▶ [To do]:
Find the word "whose" in the data below and copy each line that holds it.

Collected data

####################

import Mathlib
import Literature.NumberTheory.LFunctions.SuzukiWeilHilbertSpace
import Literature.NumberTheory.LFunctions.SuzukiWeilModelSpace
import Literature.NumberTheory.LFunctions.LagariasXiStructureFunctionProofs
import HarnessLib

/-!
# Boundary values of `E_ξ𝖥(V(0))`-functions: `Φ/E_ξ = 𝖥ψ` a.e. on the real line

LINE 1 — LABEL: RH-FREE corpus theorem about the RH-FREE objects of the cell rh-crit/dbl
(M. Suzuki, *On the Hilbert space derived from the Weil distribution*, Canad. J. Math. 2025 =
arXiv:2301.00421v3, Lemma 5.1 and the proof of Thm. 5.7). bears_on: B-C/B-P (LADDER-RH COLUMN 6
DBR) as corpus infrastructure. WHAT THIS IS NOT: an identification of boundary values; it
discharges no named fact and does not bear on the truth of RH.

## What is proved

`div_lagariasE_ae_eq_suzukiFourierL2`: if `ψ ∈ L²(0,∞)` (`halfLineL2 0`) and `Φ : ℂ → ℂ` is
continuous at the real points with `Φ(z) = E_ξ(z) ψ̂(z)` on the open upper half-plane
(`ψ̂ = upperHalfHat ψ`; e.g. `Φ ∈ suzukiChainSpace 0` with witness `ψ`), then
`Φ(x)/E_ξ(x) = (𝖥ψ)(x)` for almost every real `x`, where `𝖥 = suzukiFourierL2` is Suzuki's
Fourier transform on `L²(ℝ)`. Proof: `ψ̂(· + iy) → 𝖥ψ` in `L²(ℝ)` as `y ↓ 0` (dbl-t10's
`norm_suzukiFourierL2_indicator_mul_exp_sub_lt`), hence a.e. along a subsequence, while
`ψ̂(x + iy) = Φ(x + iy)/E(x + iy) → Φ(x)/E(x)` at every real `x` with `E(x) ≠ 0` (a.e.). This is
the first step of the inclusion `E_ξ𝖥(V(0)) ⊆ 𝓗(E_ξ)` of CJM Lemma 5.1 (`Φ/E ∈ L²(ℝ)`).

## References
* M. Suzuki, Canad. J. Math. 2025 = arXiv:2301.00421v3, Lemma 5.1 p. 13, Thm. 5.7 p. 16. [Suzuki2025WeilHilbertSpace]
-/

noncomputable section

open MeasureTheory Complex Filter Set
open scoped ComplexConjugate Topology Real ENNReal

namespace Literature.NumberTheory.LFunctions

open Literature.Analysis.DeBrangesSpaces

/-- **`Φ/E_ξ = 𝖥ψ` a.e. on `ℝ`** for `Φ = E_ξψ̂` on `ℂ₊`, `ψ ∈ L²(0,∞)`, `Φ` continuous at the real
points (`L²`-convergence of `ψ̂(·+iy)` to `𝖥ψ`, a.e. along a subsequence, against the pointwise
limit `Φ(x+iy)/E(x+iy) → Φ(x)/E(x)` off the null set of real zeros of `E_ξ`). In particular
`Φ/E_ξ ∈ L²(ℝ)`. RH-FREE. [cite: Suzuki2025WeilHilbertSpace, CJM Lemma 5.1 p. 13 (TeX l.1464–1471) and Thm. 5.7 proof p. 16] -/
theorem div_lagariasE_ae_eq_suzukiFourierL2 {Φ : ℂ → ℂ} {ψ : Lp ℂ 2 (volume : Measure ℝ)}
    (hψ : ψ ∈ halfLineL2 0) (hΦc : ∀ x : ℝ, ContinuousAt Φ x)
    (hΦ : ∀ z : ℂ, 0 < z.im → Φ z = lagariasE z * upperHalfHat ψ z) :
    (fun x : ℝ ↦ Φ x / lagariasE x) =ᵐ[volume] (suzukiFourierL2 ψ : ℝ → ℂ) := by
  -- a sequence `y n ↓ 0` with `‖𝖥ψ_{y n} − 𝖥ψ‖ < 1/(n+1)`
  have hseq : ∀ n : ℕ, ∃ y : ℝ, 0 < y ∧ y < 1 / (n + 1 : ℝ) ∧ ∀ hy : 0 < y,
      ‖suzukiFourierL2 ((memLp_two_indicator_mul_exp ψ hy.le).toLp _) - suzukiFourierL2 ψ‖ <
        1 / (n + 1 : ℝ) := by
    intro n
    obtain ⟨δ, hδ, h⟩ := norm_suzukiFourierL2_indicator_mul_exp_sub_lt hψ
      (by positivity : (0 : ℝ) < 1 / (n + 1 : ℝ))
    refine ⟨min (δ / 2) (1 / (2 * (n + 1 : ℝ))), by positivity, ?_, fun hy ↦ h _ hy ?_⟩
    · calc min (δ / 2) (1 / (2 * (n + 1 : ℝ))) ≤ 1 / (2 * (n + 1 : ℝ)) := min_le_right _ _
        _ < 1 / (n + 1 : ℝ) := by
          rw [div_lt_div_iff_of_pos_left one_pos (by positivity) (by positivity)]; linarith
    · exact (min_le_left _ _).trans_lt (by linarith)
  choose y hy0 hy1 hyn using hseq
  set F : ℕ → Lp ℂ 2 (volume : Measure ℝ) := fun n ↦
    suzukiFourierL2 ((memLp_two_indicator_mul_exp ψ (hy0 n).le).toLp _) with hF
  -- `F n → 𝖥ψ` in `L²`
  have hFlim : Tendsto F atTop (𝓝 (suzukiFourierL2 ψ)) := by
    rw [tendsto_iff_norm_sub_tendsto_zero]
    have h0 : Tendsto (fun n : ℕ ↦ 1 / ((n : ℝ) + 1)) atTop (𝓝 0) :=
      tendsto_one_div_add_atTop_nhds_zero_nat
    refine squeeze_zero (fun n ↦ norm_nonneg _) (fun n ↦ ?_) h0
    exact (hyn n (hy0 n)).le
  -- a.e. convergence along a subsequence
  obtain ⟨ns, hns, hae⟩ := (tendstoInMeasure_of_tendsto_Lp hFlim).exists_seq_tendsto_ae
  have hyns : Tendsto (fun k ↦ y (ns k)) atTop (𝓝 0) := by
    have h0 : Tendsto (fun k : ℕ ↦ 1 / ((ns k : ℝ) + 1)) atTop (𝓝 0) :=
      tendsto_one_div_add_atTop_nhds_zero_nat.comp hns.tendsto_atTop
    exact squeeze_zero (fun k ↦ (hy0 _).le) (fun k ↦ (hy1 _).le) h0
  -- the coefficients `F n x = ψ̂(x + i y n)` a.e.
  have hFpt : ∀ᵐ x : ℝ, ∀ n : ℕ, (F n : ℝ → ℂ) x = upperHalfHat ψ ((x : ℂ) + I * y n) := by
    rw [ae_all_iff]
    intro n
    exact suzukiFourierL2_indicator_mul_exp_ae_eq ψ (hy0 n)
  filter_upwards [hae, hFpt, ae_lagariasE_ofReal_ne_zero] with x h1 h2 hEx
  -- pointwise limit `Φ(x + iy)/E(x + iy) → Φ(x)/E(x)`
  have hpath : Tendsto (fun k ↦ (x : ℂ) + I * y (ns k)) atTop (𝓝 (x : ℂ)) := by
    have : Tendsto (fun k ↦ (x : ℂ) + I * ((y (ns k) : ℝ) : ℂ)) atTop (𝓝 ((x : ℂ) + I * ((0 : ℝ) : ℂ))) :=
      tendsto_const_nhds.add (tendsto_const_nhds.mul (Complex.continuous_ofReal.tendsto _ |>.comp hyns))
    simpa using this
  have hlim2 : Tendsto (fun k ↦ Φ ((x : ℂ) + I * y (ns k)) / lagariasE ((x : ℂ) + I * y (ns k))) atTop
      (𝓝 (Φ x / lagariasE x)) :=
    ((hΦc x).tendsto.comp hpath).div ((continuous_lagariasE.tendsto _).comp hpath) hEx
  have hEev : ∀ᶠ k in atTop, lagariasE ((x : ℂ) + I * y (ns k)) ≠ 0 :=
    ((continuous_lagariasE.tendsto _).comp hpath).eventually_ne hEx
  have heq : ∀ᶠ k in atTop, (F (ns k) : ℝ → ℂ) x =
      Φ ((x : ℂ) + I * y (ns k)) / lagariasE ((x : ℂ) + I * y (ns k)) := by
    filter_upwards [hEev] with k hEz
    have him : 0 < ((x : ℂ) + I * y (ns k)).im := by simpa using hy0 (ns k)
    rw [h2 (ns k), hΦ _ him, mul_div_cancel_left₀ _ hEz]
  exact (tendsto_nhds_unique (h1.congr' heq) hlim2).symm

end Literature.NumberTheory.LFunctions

####################

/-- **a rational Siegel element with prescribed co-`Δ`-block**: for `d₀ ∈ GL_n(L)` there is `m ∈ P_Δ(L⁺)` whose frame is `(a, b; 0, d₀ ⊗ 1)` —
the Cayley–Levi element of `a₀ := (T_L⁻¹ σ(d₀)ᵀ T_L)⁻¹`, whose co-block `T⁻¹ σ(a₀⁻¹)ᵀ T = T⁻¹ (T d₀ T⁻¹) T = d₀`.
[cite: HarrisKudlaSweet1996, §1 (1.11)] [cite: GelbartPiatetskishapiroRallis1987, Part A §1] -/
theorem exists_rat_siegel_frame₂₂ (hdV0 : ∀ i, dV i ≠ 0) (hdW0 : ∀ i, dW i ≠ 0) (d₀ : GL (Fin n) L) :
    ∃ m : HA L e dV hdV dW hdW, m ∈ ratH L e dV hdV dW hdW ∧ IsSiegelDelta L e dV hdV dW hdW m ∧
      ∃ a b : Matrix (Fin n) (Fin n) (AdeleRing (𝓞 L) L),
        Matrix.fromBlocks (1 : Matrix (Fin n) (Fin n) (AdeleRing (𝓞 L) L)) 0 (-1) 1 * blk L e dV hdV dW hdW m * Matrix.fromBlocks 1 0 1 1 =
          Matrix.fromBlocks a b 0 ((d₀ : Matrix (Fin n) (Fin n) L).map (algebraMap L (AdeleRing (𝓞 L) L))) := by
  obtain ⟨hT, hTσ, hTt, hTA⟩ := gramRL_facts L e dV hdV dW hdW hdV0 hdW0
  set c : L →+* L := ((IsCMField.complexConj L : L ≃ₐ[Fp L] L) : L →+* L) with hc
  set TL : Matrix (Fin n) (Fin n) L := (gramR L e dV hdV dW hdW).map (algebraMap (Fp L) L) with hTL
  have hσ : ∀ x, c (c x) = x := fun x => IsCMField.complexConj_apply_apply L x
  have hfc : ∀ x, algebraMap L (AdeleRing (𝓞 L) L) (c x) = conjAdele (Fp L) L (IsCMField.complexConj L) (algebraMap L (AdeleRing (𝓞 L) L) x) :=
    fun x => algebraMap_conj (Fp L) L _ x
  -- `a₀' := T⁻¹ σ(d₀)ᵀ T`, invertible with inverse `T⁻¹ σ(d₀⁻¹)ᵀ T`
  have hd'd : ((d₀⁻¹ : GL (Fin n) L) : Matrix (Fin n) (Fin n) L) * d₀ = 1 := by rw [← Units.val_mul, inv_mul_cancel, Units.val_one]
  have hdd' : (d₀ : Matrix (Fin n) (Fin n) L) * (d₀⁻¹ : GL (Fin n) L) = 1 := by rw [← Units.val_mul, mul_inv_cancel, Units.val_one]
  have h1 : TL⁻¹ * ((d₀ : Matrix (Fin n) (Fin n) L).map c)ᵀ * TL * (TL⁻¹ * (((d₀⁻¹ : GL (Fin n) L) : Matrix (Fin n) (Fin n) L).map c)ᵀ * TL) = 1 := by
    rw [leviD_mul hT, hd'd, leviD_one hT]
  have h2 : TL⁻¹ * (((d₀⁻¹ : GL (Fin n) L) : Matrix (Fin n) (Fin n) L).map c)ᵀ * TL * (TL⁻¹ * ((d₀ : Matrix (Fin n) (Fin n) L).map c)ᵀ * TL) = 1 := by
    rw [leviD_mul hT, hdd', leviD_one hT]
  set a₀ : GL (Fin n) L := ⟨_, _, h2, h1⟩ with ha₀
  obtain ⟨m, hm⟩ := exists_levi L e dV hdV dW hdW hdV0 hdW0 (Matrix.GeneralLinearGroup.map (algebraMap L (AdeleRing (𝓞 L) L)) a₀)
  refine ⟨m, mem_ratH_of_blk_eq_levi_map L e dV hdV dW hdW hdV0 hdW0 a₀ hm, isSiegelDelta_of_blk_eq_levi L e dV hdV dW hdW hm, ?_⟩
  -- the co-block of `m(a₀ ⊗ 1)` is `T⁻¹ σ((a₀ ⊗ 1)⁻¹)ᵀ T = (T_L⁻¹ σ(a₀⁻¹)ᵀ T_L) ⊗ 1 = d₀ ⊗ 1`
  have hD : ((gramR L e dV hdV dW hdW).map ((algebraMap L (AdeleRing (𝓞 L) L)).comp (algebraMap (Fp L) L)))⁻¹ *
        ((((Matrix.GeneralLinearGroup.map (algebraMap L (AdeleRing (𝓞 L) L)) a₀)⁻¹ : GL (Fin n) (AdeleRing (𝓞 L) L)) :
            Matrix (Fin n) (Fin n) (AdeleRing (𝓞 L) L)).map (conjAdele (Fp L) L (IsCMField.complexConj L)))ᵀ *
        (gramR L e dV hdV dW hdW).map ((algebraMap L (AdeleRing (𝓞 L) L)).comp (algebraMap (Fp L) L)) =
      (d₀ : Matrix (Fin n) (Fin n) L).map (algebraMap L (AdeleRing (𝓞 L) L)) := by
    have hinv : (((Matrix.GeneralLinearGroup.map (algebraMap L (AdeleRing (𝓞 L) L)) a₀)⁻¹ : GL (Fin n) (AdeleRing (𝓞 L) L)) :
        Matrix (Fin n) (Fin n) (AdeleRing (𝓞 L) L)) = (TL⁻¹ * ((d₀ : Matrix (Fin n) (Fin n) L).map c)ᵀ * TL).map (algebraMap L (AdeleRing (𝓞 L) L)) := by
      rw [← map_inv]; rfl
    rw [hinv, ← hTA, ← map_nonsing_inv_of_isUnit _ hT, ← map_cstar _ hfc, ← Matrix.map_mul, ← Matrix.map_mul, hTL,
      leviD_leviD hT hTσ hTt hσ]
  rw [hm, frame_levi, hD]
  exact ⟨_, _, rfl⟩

####################

▶ [Exercise answer]:
/-- **a rational Siegel element with prescribed co-`Δ`-block**: for `d₀ ∈ GL_n(L)` there is `m ∈ P_Δ(L⁺)` whose frame is `(a, b; 0, d₀ ⊗ 1)` —
the Cayley–Levi element of `a₀ := (T_L⁻¹ σ(d₀)ᵀ T_L)⁻¹`, whose co-block `T⁻¹ σ(a₀⁻¹)ᵀ T = T⁻¹ (T d₀ T⁻¹) T = d₀`.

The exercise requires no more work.